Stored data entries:
======
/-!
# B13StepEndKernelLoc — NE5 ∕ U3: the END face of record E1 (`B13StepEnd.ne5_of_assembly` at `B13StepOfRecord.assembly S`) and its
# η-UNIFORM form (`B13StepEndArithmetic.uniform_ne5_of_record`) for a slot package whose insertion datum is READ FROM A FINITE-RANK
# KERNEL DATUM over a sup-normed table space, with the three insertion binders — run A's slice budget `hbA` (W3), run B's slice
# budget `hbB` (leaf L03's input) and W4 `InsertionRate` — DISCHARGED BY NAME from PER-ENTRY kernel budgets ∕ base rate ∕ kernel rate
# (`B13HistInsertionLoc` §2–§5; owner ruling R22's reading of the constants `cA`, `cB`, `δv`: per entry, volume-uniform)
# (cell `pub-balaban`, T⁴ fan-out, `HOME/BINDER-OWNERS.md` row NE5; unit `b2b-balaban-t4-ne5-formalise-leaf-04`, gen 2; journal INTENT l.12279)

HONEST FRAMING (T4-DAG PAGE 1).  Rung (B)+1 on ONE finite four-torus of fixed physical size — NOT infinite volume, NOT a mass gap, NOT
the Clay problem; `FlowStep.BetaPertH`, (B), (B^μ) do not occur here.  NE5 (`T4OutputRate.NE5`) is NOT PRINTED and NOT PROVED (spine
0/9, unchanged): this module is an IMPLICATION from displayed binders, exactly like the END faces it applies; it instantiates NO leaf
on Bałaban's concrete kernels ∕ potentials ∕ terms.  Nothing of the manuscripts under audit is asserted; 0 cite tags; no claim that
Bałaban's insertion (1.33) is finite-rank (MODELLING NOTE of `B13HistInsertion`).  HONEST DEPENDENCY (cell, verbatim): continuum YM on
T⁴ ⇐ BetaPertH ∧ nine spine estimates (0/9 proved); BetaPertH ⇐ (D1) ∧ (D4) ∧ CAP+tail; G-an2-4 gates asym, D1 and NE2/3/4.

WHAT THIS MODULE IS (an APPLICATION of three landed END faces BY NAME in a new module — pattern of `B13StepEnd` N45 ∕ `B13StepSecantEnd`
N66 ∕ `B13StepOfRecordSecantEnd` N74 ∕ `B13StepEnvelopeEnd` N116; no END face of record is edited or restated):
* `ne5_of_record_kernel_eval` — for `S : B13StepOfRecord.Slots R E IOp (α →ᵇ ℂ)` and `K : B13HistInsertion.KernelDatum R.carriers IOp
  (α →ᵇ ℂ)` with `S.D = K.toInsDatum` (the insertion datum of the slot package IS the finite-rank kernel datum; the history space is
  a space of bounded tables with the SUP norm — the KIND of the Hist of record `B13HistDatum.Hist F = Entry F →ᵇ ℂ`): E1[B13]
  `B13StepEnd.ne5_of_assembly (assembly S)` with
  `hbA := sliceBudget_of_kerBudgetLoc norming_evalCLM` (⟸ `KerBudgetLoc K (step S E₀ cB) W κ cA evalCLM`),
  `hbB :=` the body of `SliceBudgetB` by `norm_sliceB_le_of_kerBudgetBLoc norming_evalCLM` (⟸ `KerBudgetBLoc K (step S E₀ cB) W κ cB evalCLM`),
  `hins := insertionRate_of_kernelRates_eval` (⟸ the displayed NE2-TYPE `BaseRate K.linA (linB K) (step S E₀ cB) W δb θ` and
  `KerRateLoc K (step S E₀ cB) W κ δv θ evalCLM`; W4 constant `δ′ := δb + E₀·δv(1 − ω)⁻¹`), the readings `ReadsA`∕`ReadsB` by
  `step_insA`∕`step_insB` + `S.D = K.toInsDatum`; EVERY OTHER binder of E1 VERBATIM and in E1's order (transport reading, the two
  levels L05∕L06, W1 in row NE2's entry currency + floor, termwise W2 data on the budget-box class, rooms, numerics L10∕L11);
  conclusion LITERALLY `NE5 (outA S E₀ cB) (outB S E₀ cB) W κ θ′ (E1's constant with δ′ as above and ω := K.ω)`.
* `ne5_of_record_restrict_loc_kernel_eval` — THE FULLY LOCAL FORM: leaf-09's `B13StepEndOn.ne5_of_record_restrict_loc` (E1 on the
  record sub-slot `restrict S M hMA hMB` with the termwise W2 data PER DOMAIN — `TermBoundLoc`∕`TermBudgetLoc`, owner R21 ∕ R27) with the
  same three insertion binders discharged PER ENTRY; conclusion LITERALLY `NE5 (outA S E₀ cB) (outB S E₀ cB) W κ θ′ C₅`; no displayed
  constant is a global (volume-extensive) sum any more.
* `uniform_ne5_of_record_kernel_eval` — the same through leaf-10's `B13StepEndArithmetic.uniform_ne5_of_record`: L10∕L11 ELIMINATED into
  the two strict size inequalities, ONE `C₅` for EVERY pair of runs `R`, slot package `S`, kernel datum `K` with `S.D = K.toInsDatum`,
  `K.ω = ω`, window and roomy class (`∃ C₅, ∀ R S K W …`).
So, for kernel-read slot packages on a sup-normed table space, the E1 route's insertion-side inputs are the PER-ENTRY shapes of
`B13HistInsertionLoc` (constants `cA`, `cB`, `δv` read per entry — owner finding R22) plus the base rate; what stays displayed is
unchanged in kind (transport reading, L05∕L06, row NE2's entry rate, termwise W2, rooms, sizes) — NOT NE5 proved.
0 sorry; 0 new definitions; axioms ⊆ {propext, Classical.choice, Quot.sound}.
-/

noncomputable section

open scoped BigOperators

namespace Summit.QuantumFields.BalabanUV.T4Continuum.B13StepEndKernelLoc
======
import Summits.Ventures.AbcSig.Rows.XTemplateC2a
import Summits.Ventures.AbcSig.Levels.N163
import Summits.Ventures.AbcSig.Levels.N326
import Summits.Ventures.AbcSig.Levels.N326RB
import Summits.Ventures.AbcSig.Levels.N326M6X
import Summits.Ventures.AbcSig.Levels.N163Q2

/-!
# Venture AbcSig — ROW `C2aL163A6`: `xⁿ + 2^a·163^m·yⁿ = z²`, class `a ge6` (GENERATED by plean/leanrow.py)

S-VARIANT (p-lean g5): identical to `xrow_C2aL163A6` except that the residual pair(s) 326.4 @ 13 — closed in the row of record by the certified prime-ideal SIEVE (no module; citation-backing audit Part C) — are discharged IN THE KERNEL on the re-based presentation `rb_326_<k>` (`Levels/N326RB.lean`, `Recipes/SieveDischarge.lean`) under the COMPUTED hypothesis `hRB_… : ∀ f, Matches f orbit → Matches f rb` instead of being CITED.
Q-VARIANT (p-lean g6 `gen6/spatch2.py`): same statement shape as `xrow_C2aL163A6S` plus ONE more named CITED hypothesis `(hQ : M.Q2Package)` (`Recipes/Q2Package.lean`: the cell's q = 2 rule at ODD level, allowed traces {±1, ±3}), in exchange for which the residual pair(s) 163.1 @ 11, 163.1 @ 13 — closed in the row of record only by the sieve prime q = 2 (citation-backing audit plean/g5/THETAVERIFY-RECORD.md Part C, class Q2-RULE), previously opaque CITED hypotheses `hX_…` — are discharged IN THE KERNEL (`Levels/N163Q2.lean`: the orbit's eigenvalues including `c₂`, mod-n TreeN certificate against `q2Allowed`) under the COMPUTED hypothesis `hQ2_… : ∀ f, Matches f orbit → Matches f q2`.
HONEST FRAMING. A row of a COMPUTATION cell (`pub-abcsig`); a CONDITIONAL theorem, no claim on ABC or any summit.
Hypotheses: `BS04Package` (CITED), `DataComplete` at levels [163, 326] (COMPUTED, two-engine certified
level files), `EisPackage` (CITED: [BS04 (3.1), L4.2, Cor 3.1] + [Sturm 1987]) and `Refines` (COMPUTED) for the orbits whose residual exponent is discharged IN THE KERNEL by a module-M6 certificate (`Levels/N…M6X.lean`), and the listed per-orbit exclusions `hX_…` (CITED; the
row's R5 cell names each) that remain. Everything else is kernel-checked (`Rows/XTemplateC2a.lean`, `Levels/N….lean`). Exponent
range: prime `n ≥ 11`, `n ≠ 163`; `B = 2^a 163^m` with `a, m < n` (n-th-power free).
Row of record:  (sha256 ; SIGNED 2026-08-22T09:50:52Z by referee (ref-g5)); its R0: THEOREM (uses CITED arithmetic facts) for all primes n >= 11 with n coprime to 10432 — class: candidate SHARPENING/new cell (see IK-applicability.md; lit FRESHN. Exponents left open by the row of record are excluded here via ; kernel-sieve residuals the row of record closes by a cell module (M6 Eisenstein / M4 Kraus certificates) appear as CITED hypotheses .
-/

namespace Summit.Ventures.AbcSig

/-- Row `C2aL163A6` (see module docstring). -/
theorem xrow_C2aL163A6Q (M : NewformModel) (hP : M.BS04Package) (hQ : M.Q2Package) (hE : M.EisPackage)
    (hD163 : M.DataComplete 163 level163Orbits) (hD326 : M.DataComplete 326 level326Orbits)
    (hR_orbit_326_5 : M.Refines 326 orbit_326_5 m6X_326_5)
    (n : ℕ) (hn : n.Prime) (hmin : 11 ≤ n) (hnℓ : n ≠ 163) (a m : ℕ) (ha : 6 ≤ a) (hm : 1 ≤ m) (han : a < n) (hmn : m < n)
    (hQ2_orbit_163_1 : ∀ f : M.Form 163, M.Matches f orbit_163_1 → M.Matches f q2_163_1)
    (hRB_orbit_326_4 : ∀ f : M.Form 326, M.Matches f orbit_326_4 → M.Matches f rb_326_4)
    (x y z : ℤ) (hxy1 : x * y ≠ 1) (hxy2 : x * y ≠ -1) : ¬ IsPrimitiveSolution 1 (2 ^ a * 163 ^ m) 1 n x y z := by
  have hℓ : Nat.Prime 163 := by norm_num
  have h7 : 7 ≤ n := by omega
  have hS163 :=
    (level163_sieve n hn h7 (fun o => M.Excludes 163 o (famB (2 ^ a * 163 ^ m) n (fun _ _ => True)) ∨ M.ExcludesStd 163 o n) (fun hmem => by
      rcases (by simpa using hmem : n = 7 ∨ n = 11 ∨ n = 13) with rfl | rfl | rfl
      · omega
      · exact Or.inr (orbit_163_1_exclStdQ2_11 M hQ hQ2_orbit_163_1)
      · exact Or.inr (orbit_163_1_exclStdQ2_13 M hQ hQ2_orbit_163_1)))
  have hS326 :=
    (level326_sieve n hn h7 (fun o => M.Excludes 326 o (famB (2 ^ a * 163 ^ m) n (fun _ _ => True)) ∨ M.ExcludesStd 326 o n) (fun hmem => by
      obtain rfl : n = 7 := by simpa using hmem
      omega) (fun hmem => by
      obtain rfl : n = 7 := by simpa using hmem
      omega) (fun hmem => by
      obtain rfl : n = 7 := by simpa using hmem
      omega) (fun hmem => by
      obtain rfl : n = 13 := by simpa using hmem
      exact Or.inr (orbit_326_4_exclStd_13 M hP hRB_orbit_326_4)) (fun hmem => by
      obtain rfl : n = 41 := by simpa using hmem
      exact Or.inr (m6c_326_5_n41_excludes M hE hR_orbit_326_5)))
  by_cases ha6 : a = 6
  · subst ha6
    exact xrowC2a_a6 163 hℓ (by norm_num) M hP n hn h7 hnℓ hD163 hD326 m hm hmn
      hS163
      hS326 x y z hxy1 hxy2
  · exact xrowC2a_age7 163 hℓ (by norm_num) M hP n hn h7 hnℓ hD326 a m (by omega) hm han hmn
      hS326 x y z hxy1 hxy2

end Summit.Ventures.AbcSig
======
◆ **REQUIREMENT**: Output the lines above exactly, but only those between the line holding "history space is" and the line holding "unchanged in kind", inclusive.

◆ **ANSWER FOR THE TASK**:
  (α →ᵇ ℂ)` with `S.D = K.toInsDatum` (the insertion datum of the slot package IS the finite-rank kernel datum; the history space is
  a space of bounded tables with the SUP norm — the KIND of the Hist of record `B13HistDatum.Hist F = Entry F →ᵇ ℂ`): E1[B13]
  `B13StepEnd.ne5_of_assembly (assembly S)` with
  `hbA := sliceBudget_of_kerBudgetLoc norming_evalCLM` (⟸ `KerBudgetLoc K (step S E₀ cB) W κ cA evalCLM`),
  `hbB :=` the body of `SliceBudgetB` by `norm_sliceB_le_of_kerBudgetBLoc norming_evalCLM` (⟸ `KerBudgetBLoc K (step S E₀ cB) W κ cB evalCLM`),
  `hins := insertionRate_of_kernelRates_eval` (⟸ the displayed NE2-TYPE `BaseRate K.linA (linB K) (step S E₀ cB) W δb θ` and
  `KerRateLoc K (step S E₀ cB) W κ δv θ evalCLM`; W4 constant `δ′ := δb + E₀·δv(1 − ω)⁻¹`), the readings `ReadsA`∕`ReadsB` by
  `step_insA`∕`step_insB` + `S.D = K.toInsDatum`; EVERY OTHER binder of E1 VERBATIM and in E1's order (transport reading, the two
  levels L05∕L06, W1 in row NE2's entry currency + floor, termwise W2 data on the budget-box class, rooms, numerics L10∕L11);
  conclusion LITERALLY `NE5 (outA S E₀ cB) (outB S E₀ cB) W κ θ′ (E1's constant with δ′ as above and ω := K.ω)`.
* `ne5_of_record_restrict_loc_kernel_eval` — THE FULLY LOCAL FORM: leaf-09's `B13StepEndOn.ne5_of_record_restrict_loc` (E1 on the
  record sub-slot `restrict S M hMA hMB` with the termwise W2 data PER DOMAIN — `TermBoundLoc`∕`TermBudgetLoc`, owner R21 ∕ R27) with the
  same three insertion binders discharged PER ENTRY; conclusion LITERALLY `NE5 (outA S E₀ cB) (outB S E₀ cB) W κ θ′ C₅`; no displayed
  constant is a global (volume-extensive) sum any more.
* `uniform_ne5_of_record_kernel_eval` — the same through leaf-10's `B13StepEndArithmetic.uniform_ne5_of_record`: L10∕L11 ELIMINATED into
  the two strict size inequalities, ONE `C₅` for EVERY pair of runs `R`, slot package `S`, kernel datum `K` with `S.D = K.toInsDatum`,
  `K.ω = ω`, window and roomy class (`∃ C₅, ∀ R S K W …`).
So, for kernel-read slot packages on a sup-normed table space, the E1 route's insertion-side inputs are the PER-ENTRY shapes of
`B13HistInsertionLoc` (constants `cA`, `cB`, `δv` read per entry — owner finding R22) plus the base rate; what stays displayed is
unchanged in kind (transport reading, L05∕L06, row NE2's entry rate, termwise W2, rooms, sizes) — NOT NE5 proved.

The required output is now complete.